Hash is an important hash function in cryptography. It maps an input of arbitrary length (also called a message) to an output of fixed length (also called a hash value or digest), usually represented by a hexadecimal string. The output value of the hash function is a fixed-length binary sequence, usually 128 bits or 256 bits, which uniquely represents the input value.

The hash function is a one-way function, that is, the input value cannot be deduced from the hash value. The design of hash function requires that a unique hash value can be generated for any input value. At the same time, a different hash value should be generated for any slight change in the input value.

Application of hash

Hash function is widely used in cryptography, including digital signature, message authentication code, password storage, random number generation and so on. Their characteristic is that they need to encrypt, verify and compare data, and hash function is an important tool to realize these operations.
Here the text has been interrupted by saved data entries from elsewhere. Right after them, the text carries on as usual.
import Summits.AtomisticToContinuum.FouriersLaw.Theorems.OddSectorIrreversibilityOddDensityIsCorrectorCoboundary
import Summits.AtomisticToContinuum.FouriersLaw.Theorems.OddSectorIrreversibilityOddDensityIsCorrectorAbelLimit
import Summits.AtomisticToContinuum.FouriersLaw.Theorems.OddSectorIrreversibilityOddDensityIsCorrectorMainPrep

/-!
# `OddDensityIsCorrector`, part 14: the Kubo integral of the McLennan source

Helper file for support item `stmt-AtomisticToContinuum-9146`
(`OddSectorIrreversibility.OddDensityIsCorrector`).

For the pinned anharmonic chain with both baths at `T > 0`, `N ≥ 2`, and the momentum-even potential
`Ψ = X/((N-1)T²) - H/(2T²)` of part 13 (`LΨ = J_tot/((N-1)T²) + g`, `g` the McLennan source):

* growth bounds `|Ψ|, |LΨ| ≤ C e^{ϑH}` (`pinnedChain_abs_mclennanPotential_le`,
  `pinnedChain_abs_generator_mclennanPotential_le`);
* `μ_T(J_tot) = 0`, `μ_T(g) = 0` (`pinnedChain_integral_mclennanSource_gibbsMeasure`);
* the Kubo integrals split, `R₀(LΨ) = R₀(J_tot)/((N-1)T²) + R₀ g` pointwise
  (`pinnedChain_kubo_generator_mclennanPotential`);
* and `R₀(LΨ) = μ_T(Ψ) - Ψ` a.e. (`pinnedChain_kubo_generator_ae_eq`), from the resolvent coboundary
  identity `R_λ(LΨ) = λR_λΨ - Ψ` (part 11) and the Abel limits with rates (part 10) along `λ = 1/(n+1)`.

Consequently `R₀ g = μ_T(Ψ) - Ψ - R₀(J_tot)/((N-1)T²)` a.e., whose momentum-odd part is
`-(R₀J_tot - R₀J_tot∘Θ)/((N-1)T²)`: this is the input of the assembly (part 15).
-/

noncomputable section
import Literature.AnabelianGeometry.SemiGraphs.FiniteEtaleCoveringCompConnected
import Literature.AnabelianGeometry.SemiGraphs.CoverticialRemark241OfLocalComp

/-!
# [SemiAnbd] Rmk. 2.4.1 along finite étale coverings (FACT-LIST F-1478) reduced to the tie WITHOUT
# connectedness hypotheses ([SemiAnbd] Def. 2.2 (i) p. 23, Rmk. 2.4.1 p. 26)

Mochizuki, *Semi-graphs of anabelioids*, Publ. RIMS **42** (2006) 221–322, §2, Remark 2.4.1 p. 26 and
Definition 2.2 (i) p. 23 [cite: MochizukiSemiAnbd2006, Rem. 2.4.1 p.26].

PROOF-ONLY (abc-iut cell, layer L3; FACT-LIST row F-1478 `remark_2_4_1_covering`; Route W closing seat
abc-iut-w5-d041).  `FiniteEtaleCoveringCompConnected` proves that print's finite étale coverings of
CONNECTED semi-graphs of anabelioids compose; the only place where connectedness enters is abc-iut-f-161's
tie `Hom.tie_bijective` (hypotheses `ℋ.IsConnected`, `𝒦.IsConnected`).  This file isolates that residual
(GAP-LEDGER row G-w5d041-g4-1) as ONE theorem-shaped binder:

* `Hom.IsFiniteEtaleCoveringOf.comp_of_tieLabels` — the local clause of a composite from the tie LABELS
  (clauses 1–4 of `Hom.tie_bijective`, as a hypothesis on the given covering), no connectedness;
* `remark_2_4_1_covering_of_tie` — **F-1478 holds as soon as the tie holds without connectedness
  hypotheses** (CONDITIONAL: the binder `htie` is exactly `Hom.tie_bijective` with `hℋ`, `h𝒦` dropped and
  clause 5 omitted; discharged today for connected middle and base graphs only).

Honest framing: conditional result; the binder is a theorem to be PROVED (not a new `Prop` definition,
not a published fact); nothing here takes a side on [IUTchIII] Cor. 3.12; typed ≠ proved.
-/

namespace Literature.AnabelianGeometry.SemiGraphs

namespace SemiGraphOfAnabelioids

open CategoryTheory CategoryTheory.Limits CategoryTheory.PreGaloisCategory
open Literature.AnabelianGeometry.Anabelioids

universe v₁ u₁ u

-- Mathlib's `Over.pullback` / `Over.post` simp lemmas only fire under the pre-v4.2x defeq transparency
-- behaviour, exactly as in `Mathlib/CategoryTheory/Comma/Over/Pullback.lean` (also: `π₀Obj` coercions).
set_option backward.isDefEq.respectTransparency false

variable {𝒢 ℋ 𝒦 : SemiGraphOfAnabelioids.{v₁, u₁, u}}

/-- **The LOCAL clause of a composite from the tie labels** (no connectedness hypothesis): as
`Hom.IsFiniteEtaleCoveringOf.comp_of_connected`, with the conclusion of abc-iut-f-161's `Hom.tie_bijective`
(clauses 1–4) supplied as a hypothesis on `ψ`. [cite: MochizukiSemiAnbd2006, Def. 2.2(i) p.23] -/
theorem Hom.IsFiniteEtaleCoveringOf.comp_of_tieLabels {φ : Hom 𝒢 ℋ} {ψ : Hom ℋ 𝒦} {B : ℋ.BObj}
    {A : 𝒦.BObj} (hφ : φ.IsFiniteEtaleCoveringOf B) (hψ : ψ.IsFiniteEtaleCoveringOf A)
    (hal : ψ.IsBranchAligned) (hva : ψ.IsVertexAligned)
    [HasBinaryProducts 𝒦.BObj] (αψ : Over A ⥤ ℋ.BObj) [αψ.IsEquivalence]
    (eψ : ψ.pullbackFunctor ≅ Over.star A ⋙ αψ)
    (htie : ∃ (O : ∀ w : ℋ.graph.Vertex, π₀Obj (A.S (ψ.base.vertexMap w)))
      (OE : ∀ e' : ℋ.graph.Edge, π₀Obj (A.T (ψ.base.edgeMap e'))),
      Function.Bijective (fun w : ℋ.graph.Vertex =>
        (⟨ψ.base.vertexMap w, O w⟩ : Σ u, π₀Obj (A.S u))) ∧
      Function.Bijective (fun e' : ℋ.graph.Edge =>
        (⟨ψ.base.edgeMap e', OE e'⟩ : Σ e, π₀Obj (A.T e))) ∧
      (∀ (w : ℋ.graph.Vertex) (P : π₀Obj (A.S (ψ.base.vertexMap w))),
        P = O w ↔ ∃ k : (αψ.obj (Over.mk (𝟙 A))).S w ⟶
            (ψ.φV w).pullback.obj (P.1 : 𝒦.V (ψ.base.vertexMap w)),
          k ≫ (ψ.φV w).pullback.map P.1.arrow =
            (αψ.map ((Over.forgetAdjStar A).unit.app (Over.mk (𝟙 A))) ≫ eψ.inv.app A).fS w) ∧
      (∀ (e' : ℋ.graph.Edge) (Q : π₀Obj (A.T (ψ.base.edgeMap e'))),
        Q = OE e' ↔ ∃ k : (αψ.obj (Over.mk (𝟙 A))).T e' ⟶
            (ψ.φE e' (ψ.base.edgeMap e') rfl).pullback.obj (Q.1 : 𝒦.E (ψ.base.edgeMap e')),
          k ≫ (ψ.φE e' (ψ.base.edgeMap e') rfl).pullback.map Q.1.arrow =
            (αψ.map ((Over.forgetAdjStar A).unit.app (Over.mk (𝟙 A))) ≫ eψ.inv.app A).fT e')) :
    (φ.comp ψ).IsFiniteEtaleCoveringOf (αψ.inv.obj B).left := by
  have hφ' : φ.IsFiniteEtaleCoveringOf (αψ.obj (αψ.inv.obj B)) :=
    hφ.congr_iso (αψ.asEquivalence.counitIso.app B).symm
  obtain ⟨hψp, cV, cE₀, -, -, hVψ, hEψ, -⟩ := (show _ from hψ)
  choose αV hαV eV using hVψ
  have hE' : ∀ (e' : ℋ.graph.Edge) (f₀ : 𝒦.graph.Edge) (p : ψ.base.edgeMap e' = f₀),
      ∃ (Q : π₀Obj (A.T f₀)) (α : Over (Q.1 : 𝒦.E f₀) ⥤ ℋ.E e'),
        α.IsEquivalence ∧ Nonempty ((ψ.φE e' f₀ p).pullback ≅ Over.star (Q.1 : 𝒦.E f₀) ⋙ α) := by
    intro e' f₀ p; subst p; exact ⟨cE₀ e', hEψ e'⟩
  choose cE αE hαE eE using hE'
  haveI : ∀ w, (αV w).IsEquivalence := hαV
  haveI : ∀ e' f₀ p, (αE e' f₀ p).IsEquivalence := hαE
  haveI : ∀ w, PreGaloisCategory.IsConnected ((cV w).1 : 𝒦.V (ψ.base.vertexMap w)) := fun w => (cV w).2
  haveI : ∀ e' f₀ p, PreGaloisCategory.IsConnected ((cE e' f₀ p).1 : 𝒦.E f₀) :=
    fun e' f₀ p => (cE e' f₀ p).2
  have hT : ∀ e' f₀ p, IsTerminal ((αψ ⋙ ℋ.ρE e' ⋙ (αE e' f₀ p).inv).obj (Over.mk (𝟙 A))) :=
    fun e' f₀ p => by
      obtain ⟨-, -, hρE⟩ := ℋ.hasLimitsOfShape_bObj (J := Discrete PEmpty.{1})
      haveI := hρE e'
      haveI : PreservesLimitsOfShape (Discrete PEmpty.{1}) (αψ ⋙ ℋ.ρE e' ⋙ (αE e' f₀ p).inv) :=
        inferInstance
      exact Over.mkIdTerminal.isTerminalObj _ _
  obtain ⟨O, OE, hO, hOE, hOc, hOEc⟩ := htie
  refine Hom.IsFiniteEtaleCoveringOf.comp_of_tie αψ eψ (αψ.inv.obj B) hψp cV αV (fun w => (eV w).some)
    cE αE (fun e' f₀ p => (eE e' f₀ p).some) hT
    (fun e' f₀ p => Functor.isoWhiskerRight eψ.symm (ℋ.ρE e' ⋙ (αE e' f₀ p).inv) ≪≫
        Functor.isoWhiskerRight (ψ.reindexIso e' (ψ.base.edgeMap e') f₀ rfl p) (αE e' f₀ p).inv ≪≫
        Functor.isoWhiskerLeft (𝒦.ρE f₀) (Functor.isoWhiskerRight (eE e' f₀ p).some (αE e' f₀ p).inv) ≪≫
        Functor.isoWhiskerLeft (𝒦.ρE f₀ ⋙ Over.star ((cE e' f₀ p).1 : 𝒦.E f₀))
          (αE e' f₀ p).asEquivalence.unitIso.symm)
    (fun _ _ _ => rfl) ?_ ?_ O ?_ hO OE ?_ hOE hφ'
  · intro w
    exact Hom.IsVertexAligned.localGlobalSection_mono ψ A αψ eψ w _ (αV w) (eV w).some hva (cV w).1.arrow
  · intro e' f₀ p
    exact Hom.sectionMapE_mono ψ A αψ eψ hψ hal hva e' f₀ p (cE e' f₀ p).1.arrow (αE e' f₀ p)
      (eE e' f₀ p).some (hT e' f₀ p)
  · intro w
    exact Hom.localGlobalSection_factors ψ A αψ eψ w _ (αV w) (eV w).some (O w) ((hOc w (O w)).mp rfl)
  · intro e'
    obtain ⟨k, hk⟩ := Hom.nonempty_isoE_of_sectionMapE ψ A αψ eψ hψ hal hva e' _ (cE e' _ rfl).1.arrow
      (αE e' _ rfl) (eE e' _ rfl).some (hT e' _ rfl) (OE e') ((hOEc e' (OE e')).mp rfl)
    exact ⟨k.hom, hk⟩

/-- **[SemiAnbd] Remark 2.4.1 along finite étale coverings (F-1478), CONDITIONAL on the tie without
connectedness hypotheses** (GAP-LEDGER G-w5d041-g4-1): if every locally-attached, branch- and
vertex-aligned covering with a global witness carries tie labels (clauses 1–4 of abc-iut-f-161's
`Hom.tie_bijective`, WITHOUT `ℋ.IsConnected` / `𝒦.IsConnected`), then `remark_2_4_1_covering` holds
(via abc-iut-w5-d041's `remark_2_4_1_covering_of_local_comp` and `comp_of_tieLabels`).
[cite: MochizukiSemiAnbd2006, Rem. 2.4.1 p.26] -/
theorem remark_2_4_1_covering_of_tie
    (htie : ∀ {ℋ 𝒦 : SemiGraphOfAnabelioids.{v₁, u₁, u}} (ψ : Hom ℋ 𝒦) (A : 𝒦.BObj)
      [HasBinaryProducts 𝒦.BObj] (αψ : Over A ⥤ ℋ.BObj) [αψ.IsEquivalence]
      (eψ : ψ.pullbackFunctor ≅ Over.star A ⋙ αψ),
      ψ.IsFiniteEtaleCoveringOf A → ψ.IsBranchAligned → ψ.IsVertexAligned →
      ∃ (O : ∀ w : ℋ.graph.Vertex, π₀Obj (A.S (ψ.base.vertexMap w)))
        (OE : ∀ e' : ℋ.graph.Edge, π₀Obj (A.T (ψ.base.edgeMap e'))),
        Function.Bijective (fun w : ℋ.graph.Vertex =>
          (⟨ψ.base.vertexMap w, O w⟩ : Σ u, π₀Obj (A.S u))) ∧
        Function.Bijective (fun e' : ℋ.graph.Edge =>
          (⟨ψ.base.edgeMap e', OE e'⟩ : Σ e, π₀Obj (A.T e))) ∧
        (∀ (w : ℋ.graph.Vertex) (P : π₀Obj (A.S (ψ.base.vertexMap w))),
          P = O w ↔ ∃ k : (αψ.obj (Over.mk (𝟙 A))).S w ⟶
              (ψ.φV w).pullback.obj (P.1 : 𝒦.V (ψ.base.vertexMap w)),
            k ≫ (ψ.φV w).pullback.map P.1.arrow =
              (αψ.map ((Over.forgetAdjStar A).unit.app (Over.mk (𝟙 A))) ≫ eψ.inv.app A).fS w) ∧
        (∀ (e' : ℋ.graph.Edge) (Q : π₀Obj (A.T (ψ.base.edgeMap e'))),
          Q = OE e' ↔ ∃ k : (αψ.obj (Over.mk (𝟙 A))).T e' ⟶
              (ψ.φE e' (ψ.base.edgeMap e') rfl).pullback.obj (Q.1 : 𝒦.E (ψ.base.edgeMap e')),
            k ≫ (ψ.φE e' (ψ.base.edgeMap e') rfl).pullback.map Q.1.arrow =
              (αψ.map ((Over.forgetAdjStar A).unit.app (Over.mk (𝟙 A))) ≫ eψ.inv.app A).fT e')) :
    Literature.AnabelianGeometry.SemiGraphs.SemiGraphOfAnabelioids.remark_2_4_1_covering.{v₁, u₁, u} :=
  remark_2_4_1_covering_of_local_comp
    fun _ φ _ A hψl _ _ _ hφl hφb hφv _ α _ e =>
      Hom.IsFiniteEtaleCoveringOf.comp_of_tieLabels hψl hφl hφb hφv α e (htie φ A α e hφl hφb hφv)

end SemiGraphOfAnabelioids

end Literature.AnabelianGeometry.SemiGraphs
Digital signature is a technology used to verify data integrity and identity authentication. Digital signature is realized by using hash function to generate message digest and encrypting the digest with private key. Message authentication code is a technology used to verify the integrity and authenticity of messages. Message authentication code is also realized by using hash function to generate message digest and encrypting the digest with key.

Password storage is a technology to store user passwords in a database. In order to protect the user's password from being leaked, the password is usually encrypted by hash function and then stored in the database. When the user logs in, the system will hash the password entered by the user, and then compare it with the hash value in the database to verify the identity of the user.

Operating steps of hash

The operation steps of hash function usually include the following steps:

1. Initialize: Initialize the internal state of the hash function.

2. Input the message: input the message into the hash function in blocks.

3. Compression: each message block is compressed to update the internal state of the hash function.

4. Output hash value: when all message blocks are input, output the hash value of hash function.

Security of hash

The security of hash function refers to the ability of hash function to resist attackers. An attacker may try to crack the hash function through a collision attack (that is, two different input values with the same hash value are found) or a pre-image attack (that is, an input value matching a given hash value is found).

In order to ensure the security of hash function, the design of hash function needs to meet the following conditions:

1. Anti-collision: For any two different input values, their hash values should be different.

2. One-way: the input value cannot be derived from the hash value.

3. Randomness: For any slight change in the input value, different hash values should be generated.

4. Anti-image attack: The attacker cannot find the input value matching the given hash value.